● **What this task involves**
Nothing outside the range is wanted. Repeat exactly the lines below from the one with "The simplex is" through the one with "def OmegaF : Set".
(Given data)
import Summits.Parity.GeneralizedHardyLittlewood.Theorems.Dhl42DefsTables
import Summits.Parity.GeneralizedHardyLittlewood.Theorems.Dhl42BigU
import Literature.NumberTheory.Sieve.PolymathBoundedGaps

/-!
# DHL[42,2] certificate — the staircase regions `Ω, Ω'`, the graded regions, the marked trial function `F₀` and the functionals `I, J^K, L_G`

The sentinel fact `bigU_sentinel` for `U_t` (`Dhl42BigU`); the banded staircase regions
`OmegaF ⊆ S·R_42` (`Ω`) and `OmegaG ⊆ K·R_41` (`Ω'`) of Table 2 / Remark 5.4 and the original graded
regions `GradedF`, `GradedG`; the profile `g`, the marked profile `h`, the coefficient vectors, `Φ`,
`χ`, the marked factor `R` and the trial function `F₀` (Section 7.2); the functionals
`Ival = I(F₀)`, `F0marg = (F₀)₁`, `JKval = J^K(F₀)`, `LGval = L_G` (eqs. (14)–(16)); and the
elementary positivity / smoke facts used downstream (`gfun_pos`, `hfun_*`, `chi_Kc`, `Phi_zero_pos`,
`Rmark_zero`, `F0_zero_pos`, `OmegaF_nonempty`). The simplex is the tree's `scaledSimplex` (Polymath
8b notation `r · R_k`). NOT here: the cover members and bins (→ `Dhl42DefsCover`); integrability of
the integrands (→ `Dhl42Integrability*`).

Origin: the verbatim leg `Dhl42/TpY4Dhl42.lean` of the DHL[42,2] certificate package (pub-dhl42
bundle, archive blob `18cce9e3`; paper snapshot = `paper/main.tex` v1), lines :844–:946 and
:2384–:2458 (Part 7 lemmas); statements and proofs unchanged except: namespace `TpY4Dhl42` →
`Summit.Parity.GeneralizedHardyLittlewood.Theorems.Dhl42`, the package's `simplexSet n B` replaced
by the tree's definitionally equal `Literature.NumberTheory.Sieve.scaledSimplex n B`
(`PolymathBoundedGaps.lean`), docstrings added where missing; the smoke `example`s and
`denselyDivisible_one_one` of Part 7 are not migrated; `bigU`/`bigU_antitone` (:824–:842) live in
`Dhl42BigU`.

Declarations (28): `bigU_sentinel`, `OmegaF`, `OmegaG`, `GradedF`, `GradedG`, `gfun`, `hfun`,
`cvec`, `cpvec`, `dvec`, `Phi`, `chi`, `Rmark`, `F0`, `Ival`, `F0marg`, `JKval`, `LGval`,
`gfun_pos`, `gfun_zero`, `hfun_zero`, `hfun_nonneg`, `hfun_lt_one`, `chi_Kc`, `Phi_zero_pos`,
`Rmark_zero`, `F0_zero_pos`, `OmegaF_nonempty`.
-/

open MeasureTheory
open Literature.NumberTheory.Sieve (scaledSimplex)

namespace Summit.Parity.GeneralizedHardyLittlewood.Theorems.Dhl42

noncomputable section

/-- No coordinate of a point of `S·R_42` reaches the sentinel level
`S + ρ₀`, so the mass above it vanishes. -/
theorem bigU_sentinel {t : Fin 42 → ℝ} (ht : t ∈ scaledSimplex 42 Sc) :
    bigU t (Sc + rho0) = 0 := by
  unfold bigU
  refine Finset.sum_eq_zero fun j _ => ?_
  rw [if_neg]
  intro hle
  have h1 : t j ≤ ∑ i, t i := Finset.single_le_sum (fun i _ => ht.1 i) (Finset.mem_univ j)
  have h2 : (0 : ℝ) < rho0 := by unfold rho0; norm_num
  have := ht.2
  linarith

/-- The reduced (banded) staircase region `Ω ⊂ S·R_42`: Definition 5.2 for
the data (union grid, banded column `g`, `ε_{2,g}`) — for every grade `g`,
either the point is below the grade-`g` layer or every level constraint of
the band-`g` column holds.  By Remark 5.4 (the banded thresholds being the
band-wise minima, non-increasing in `g` — `tauFband_antitone_band` below)
this is exactly the paper's reduced region of Section 7.1/Table 2. -/
def OmegaF : Set (Fin 42 → ℝ) :=
  {t ∈ scaledSimplex 42 Sc |
    ∀ g : Fin 3, (∑ j, t j) ≤ Sc - eps2 g ∨ ∀ l : Fin 54, bigU t (uvec l) ≤ tauFband g l}

/-- The reduced (banded) region `Ω' ⊂ K·R_41` (thresholds `τ^G`). -/
def OmegaG : Set (Fin 41 → ℝ) :=
  {t ∈ scaledSimplex 41 Kc |
    ∀ g : Fin 3, (∑ j, t j) ≤ Kc - eps2 g ∨ ∀ l : Fin 54, bigU t (uvec l) ≤ tauGband g l}

/-- The original graded staircase region of Definition 5.2 for the per-grade
data (grades A, B, C with their own levels and thresholds) — the region whose
`ρ₀`-admissibility Proposition 5.3 gives from `staircaseFacts_hold`. -/
def GradedF : Set (Fin 42 → ℝ) :=
  {t ∈ scaledSimplex 42 Sc |
    ((∑ j, t j) ≤ Sc - eps2 0 ∨ ∀ j : Fin 22, bigU t (levA j) ≤ tauFA j) ∧
    ((∑ j, t j) ≤ Sc - eps2 1 ∨ ∀ j : Fin 42, bigU t (levB j) ≤ tauFB j) ∧
    ((∑ j, t j) ≤ Sc - eps2 2 ∨ ∀ j : Fin 46, bigU t (levC j) ≤ tauFC j)}

/-- The original graded region `⊂ K·R_41` (thresholds `τ^G`). -/
def GradedG : Set (Fin 41 → ℝ) :=
  {t ∈ scaledSimplex 41 Kc |
    ((∑ j, t j) ≤ Kc - eps2 0 ∨ ∀ j : Fin 22, bigU t (levA j) ≤ tauGA j) ∧
    ((∑ j, t j) ≤ Kc - eps2 1 ∨ ∀ j : Fin 42, bigU t (levB j) ≤ tauGB j) ∧
    ((∑ j, t j) ≤ Kc - eps2 2 ∨ ∀ j : Fin 46, bigU t (levC j) ≤ tauGC j)}

/-- The one-dimensional profile `g(t) = 1 + 3e^{-20t} + 6e^{-80t} + 8e^{-300t}`
(Section 7.2). -/
def gfun (t : ℝ) : ℝ :=
  1 + 3 * Real.exp (-(20 * t)) + 6 * Real.exp (-(80 * t)) + 8 * Real.exp (-(300 * t))

/-- The marked profile `h(t) = 1 - e^{-100t}` (Section 7.2). -/
def hfun (t : ℝ) : ℝ := 1 - Real.exp (-(100 * t))

/-- The coefficients `c_0, ..., c_7` of the radial spline `Φ` (Section 7.2). -/
def cvec : Fin 8 → ℝ :=
  ![334 / 58061, 433 / 99057, 52092 / 66569, 3616 / 82153, 16733 / 92985, 12209 / 81109,
    393 / 92521, -(11741 / 72527)]

/-- The coefficients `c'_0, c'_1, c'_2` of `Φ` (Section 7.2). -/
def cpvec : Fin 3 → ℝ := ![-(127 / 97438), -(14869 / 80543), -1]

/-- The coefficients `d_0, ..., d_8` of the marked radial spline `χ`
(Section 7.2). -/
def dvec : Fin 9 → ℝ :=
  ![5 / 13987, 1352 / 74209, 1892 / 59563, 4541 / 59847, -(8642 / 45845), 207 / 7447,
    2214 / 23467, 181 / 41985, -(624 / 5405)]

/-- The spline `Φ(s) = Σ_a c_a (S-s)^a + Σ_a c'_a (K-s)_+^a` of eq. (20),
with the convention `(K-s)_+^0 := 1[s ≤ K]` (paper, after eq. (20)). -/
def Phi (s : ℝ) : ℝ :=
  (∑ a : Fin 8, cvec a * (Sc - s) ^ (a : ℕ)) +
    if s ≤ Kc then ∑ a : Fin 3, cpvec a * (Kc - s) ^ (a : ℕ) else 0

/-- The marked spline `χ(s) = Σ_{a=0}^{8} d_a (K-s)_+^a` of eq. (20), with
the same convention; `χ` is supported in `[0, K]`. -/
def chi (s : ℝ) : ℝ :=
  if s ≤ Kc then ∑ a : Fin 9, dvec a * (Kc - s) ^ (a : ℕ) else 0

/-- The marked ratio `R(t) = Σ_l η(t_l)`, `η := h/g` (Section 6.1; `g > 0`
everywhere, so `η` is well defined). -/
def Rmark (t : Fin 42 → ℝ) : ℝ := ∑ l, hfun (t l) / gfun (t l)

/-- The marked trial function
`F_0(t) = Π_j g(t_j) · (Φ(Σt) + χ(Σt) R(t))` on `S·R_42`, zero elsewhere
(eq. (12) with the Section-7.2 data). -/
def F0 (t : Fin 42 → ℝ) : ℝ :=
  (scaledSimplex 42 Sc).indicator
    (fun t => (∏ j, gfun (t j)) * (Phi (∑ j, t j) + chi (∑ j, t j) * Rmark t)) t

/-- `I(F_0) = ⟨F_0, F_0⟩` (Lemma 6.1(b)). -/
def Ival : ℝ := ∫ t : Fin 42 → ℝ, F0 t ^ 2

/-- The first-coordinate marginal `(F_0)_1(t') = ∫ F_0(t_1, t') dt_1` (the
paper's Lemma 6.1(c); by the symmetry of `F_0` it represents every marginal
— a paper-side fact, not needed as a Lean lemma since only `(F_0)_1`
enters the statements). -/
def F0marg (t' : Fin 41 → ℝ) : ℝ := ∫ s : ℝ, F0 (Fin.cons s t')

/-- `J^K(F_0) = ∫_{K·R_41} (F_0)_1(t')² dt'` (Lemma 6.1(c)). -/
def JKval : ℝ := ∫ t' in scaledSimplex 41 Kc, F0marg t' ^ 2

/-- `L_G = ∫_{K·R_41 \ Ω'} (F_0)_1²` (eq. (16)). -/
def LGval : ℝ := ∫ t' in scaledSimplex 41 Kc \ OmegaG, F0marg t' ^ 2

/-! ### Elementary facts about the trial-function data (package Part 7) -/

/-- Smoke: `g > 0` everywhere. -/
theorem gfun_pos (t : ℝ) : 0 < gfun t := by
  unfold gfun
  positivity

/-- Smoke: `g(0) = 18`. -/
theorem gfun_zero : gfun 0 = 18 := by
  unfold gfun
  norm_num

/-- Smoke: `h(0) = 0` (the marked profile vanishes at the origin). -/
theorem hfun_zero : hfun 0 = 0 := by
  unfold hfun
  norm_num

/-- Smoke: `0 ≤ h(t)` for `t ≥ 0`. -/
theorem hfun_nonneg {t : ℝ} (ht : 0 ≤ t) : 0 ≤ hfun t := by
  unfold hfun
  have h1 : Real.exp (-(100 * t)) ≤ 1 := by
    rw [← Real.exp_zero]
    exact Real.exp_le_exp.mpr (by linarith)
  linarith

/-- Smoke: `h(t) < 1` for all `t`. -/
theorem hfun_lt_one (t : ℝ) : hfun t < 1 := by
  unfold hfun
  have := Real.exp_pos (-(100 * t))
  linarith

/-- Smoke: `χ(K) = d₀ = 5/13987 > 0`, so the marked radial factor is not
identically zero and the marked coordinate genuinely enters `F_0`. -/
theorem chi_Kc : chi Kc = 5 / 13987 := by
  unfold chi dvec
  rw [if_pos le_rfl]
  norm_num [Fin.sum_univ_succ]

/-- Smoke: `Φ(0) > 0` (exact rational arithmetic: `Φ(0) = 0.0129…`). -/
theorem Phi_zero_pos : 0 < Phi 0 := by
  unfold Phi cvec cpvec
  rw [if_pos (by unfold Kc eps; norm_num : (0 : ℝ) ≤ Kc)]
  simp [Fin.sum_univ_succ]
  unfold Sc Kc eps
  norm_num

/-- Smoke: `R(0) = 0` (each summand is `h(0)/g(0) = 0/18`). -/
theorem Rmark_zero : Rmark 0 = 0 := by
  unfold Rmark
  simp [hfun_zero]

/-- Smoke: the marked trial function is strictly positive at the origin
(`F_0(0) = 18⁴² Φ(0)`), so `F_0` does not vanish identically and the
certificate inequality is about a non-degenerate function. -/
theorem F0_zero_pos : 0 < F0 0 := by
  unfold F0
  rw [Set.indicator_of_mem]
  · have h1 : (∑ j : Fin 42, (0 : Fin 42 → ℝ) j) = 0 := by simp
    have h2 : (∏ j : Fin 42, gfun ((0 : Fin 42 → ℝ) j)) = 18 ^ 42 := by
      simp [gfun_zero]
    have h3 : Rmark (0 : Fin 42 → ℝ) = 0 := Rmark_zero
    rw [h1, h2, h3, mul_zero, add_zero]
    exact mul_pos (by positivity) Phi_zero_pos
  · exact ⟨fun j => le_refl 0, by simp; unfold Sc eps; norm_num⟩

/-- Smoke: the origin lies in the banded staircase region `Ω` (via the deep
alternative of every grade), so `Ω ≠ ∅`. -/
theorem OmegaF_nonempty : (0 : Fin 42 → ℝ) ∈ OmegaF := by
  refine ⟨⟨fun j => le_refl 0, ?_⟩, fun g => Or.inl ?_⟩
  · simp only [Pi.zero_apply, Finset.sum_const_zero]
    unfold Sc eps
    norm_num
  · simp only [Pi.zero_apply, Finset.sum_const_zero]
    match g with
    | 0 => rw [eps2A_eq]; unfold Sc eps; norm_num
    | 1 => rw [eps2B_eq]; unfold Sc eps; norm_num
    | 2 => rw [eps2C_eq]; unfold Sc eps; norm_num

end

end Summit.Parity.GeneralizedHardyLittlewood.Theorems.Dhl42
(End Given data)
● **Written answer**
`Rmark_zero`, `F0_zero_pos`, `OmegaF_nonempty`). The simplex is the tree's `scaledSimplex` (Polymath
8b notation `r · R_k`). NOT here: the cover members and bins (→ `Dhl42DefsCover`); integrability of
the integrands (→ `Dhl42Integrability*`).

Origin: the verbatim leg `Dhl42/TpY4Dhl42.lean` of the DHL[42,2] certificate package (pub-dhl42
bundle, archive blob `18cce9e3`; paper snapshot = `paper/main.tex` v1), lines :844–:946 and
:2384–:2458 (Part 7 lemmas); statements and proofs unchanged except: namespace `TpY4Dhl42` →
`Summit.Parity.GeneralizedHardyLittlewood.Theorems.Dhl42`, the package's `simplexSet n B` replaced
by the tree's definitionally equal `Literature.NumberTheory.Sieve.scaledSimplex n B`
(`PolymathBoundedGaps.lean`), docstrings added where missing; the smoke `example`s and
`denselyDivisible_one_one` of Part 7 are not migrated; `bigU`/`bigU_antitone` (:824–:842) live in
`Dhl42BigU`.

Declarations (28): `bigU_sentinel`, `OmegaF`, `OmegaG`, `GradedF`, `GradedG`, `gfun`, `hfun`,
`cvec`, `cpvec`, `dvec`, `Phi`, `chi`, `Rmark`, `F0`, `Ival`, `F0marg`, `JKval`, `LGval`,
`gfun_pos`, `gfun_zero`, `hfun_zero`, `hfun_nonneg`, `hfun_lt_one`, `chi_Kc`, `Phi_zero_pos`,
`Rmark_zero`, `F0_zero_pos`, `OmegaF_nonempty`.
-/

open MeasureTheory
open Literature.NumberTheory.Sieve (scaledSimplex)

namespace Summit.Parity.GeneralizedHardyLittlewood.Theorems.Dhl42

noncomputable section

/-- No coordinate of a point of `S·R_42` reaches the sentinel level
`S + ρ₀`, so the mass above it vanishes. -/
theorem bigU_sentinel {t : Fin 42 → ℝ} (ht : t ∈ scaledSimplex 42 Sc) :
    bigU t (Sc + rho0) = 0 := by
  unfold bigU
  refine Finset.sum_eq_zero fun j _ => ?_
  rw [if_neg]
  intro hle
  have h1 : t j ≤ ∑ i, t i := Finset.single_le_sum (fun i _ => ht.1 i) (Finset.mem_univ j)
  have h2 : (0 : ℝ) < rho0 := by unfold rho0; norm_num
  have := ht.2
  linarith

/-- The reduced (banded) staircase region `Ω ⊂ S·R_42`: Definition 5.2 for
the data (union grid, banded column `g`, `ε_{2,g}`) — for every grade `g`,
either the point is below the grade-`g` layer or every level constraint of
the band-`g` column holds.  By Remark 5.4 (the banded thresholds being the
band-wise minima, non-increasing in `g` — `tauFband_antitone_band` below)
this is exactly the paper's reduced region of Section 7.1/Table 2. -/
def OmegaF : Set (Fin 42 → ℝ) :=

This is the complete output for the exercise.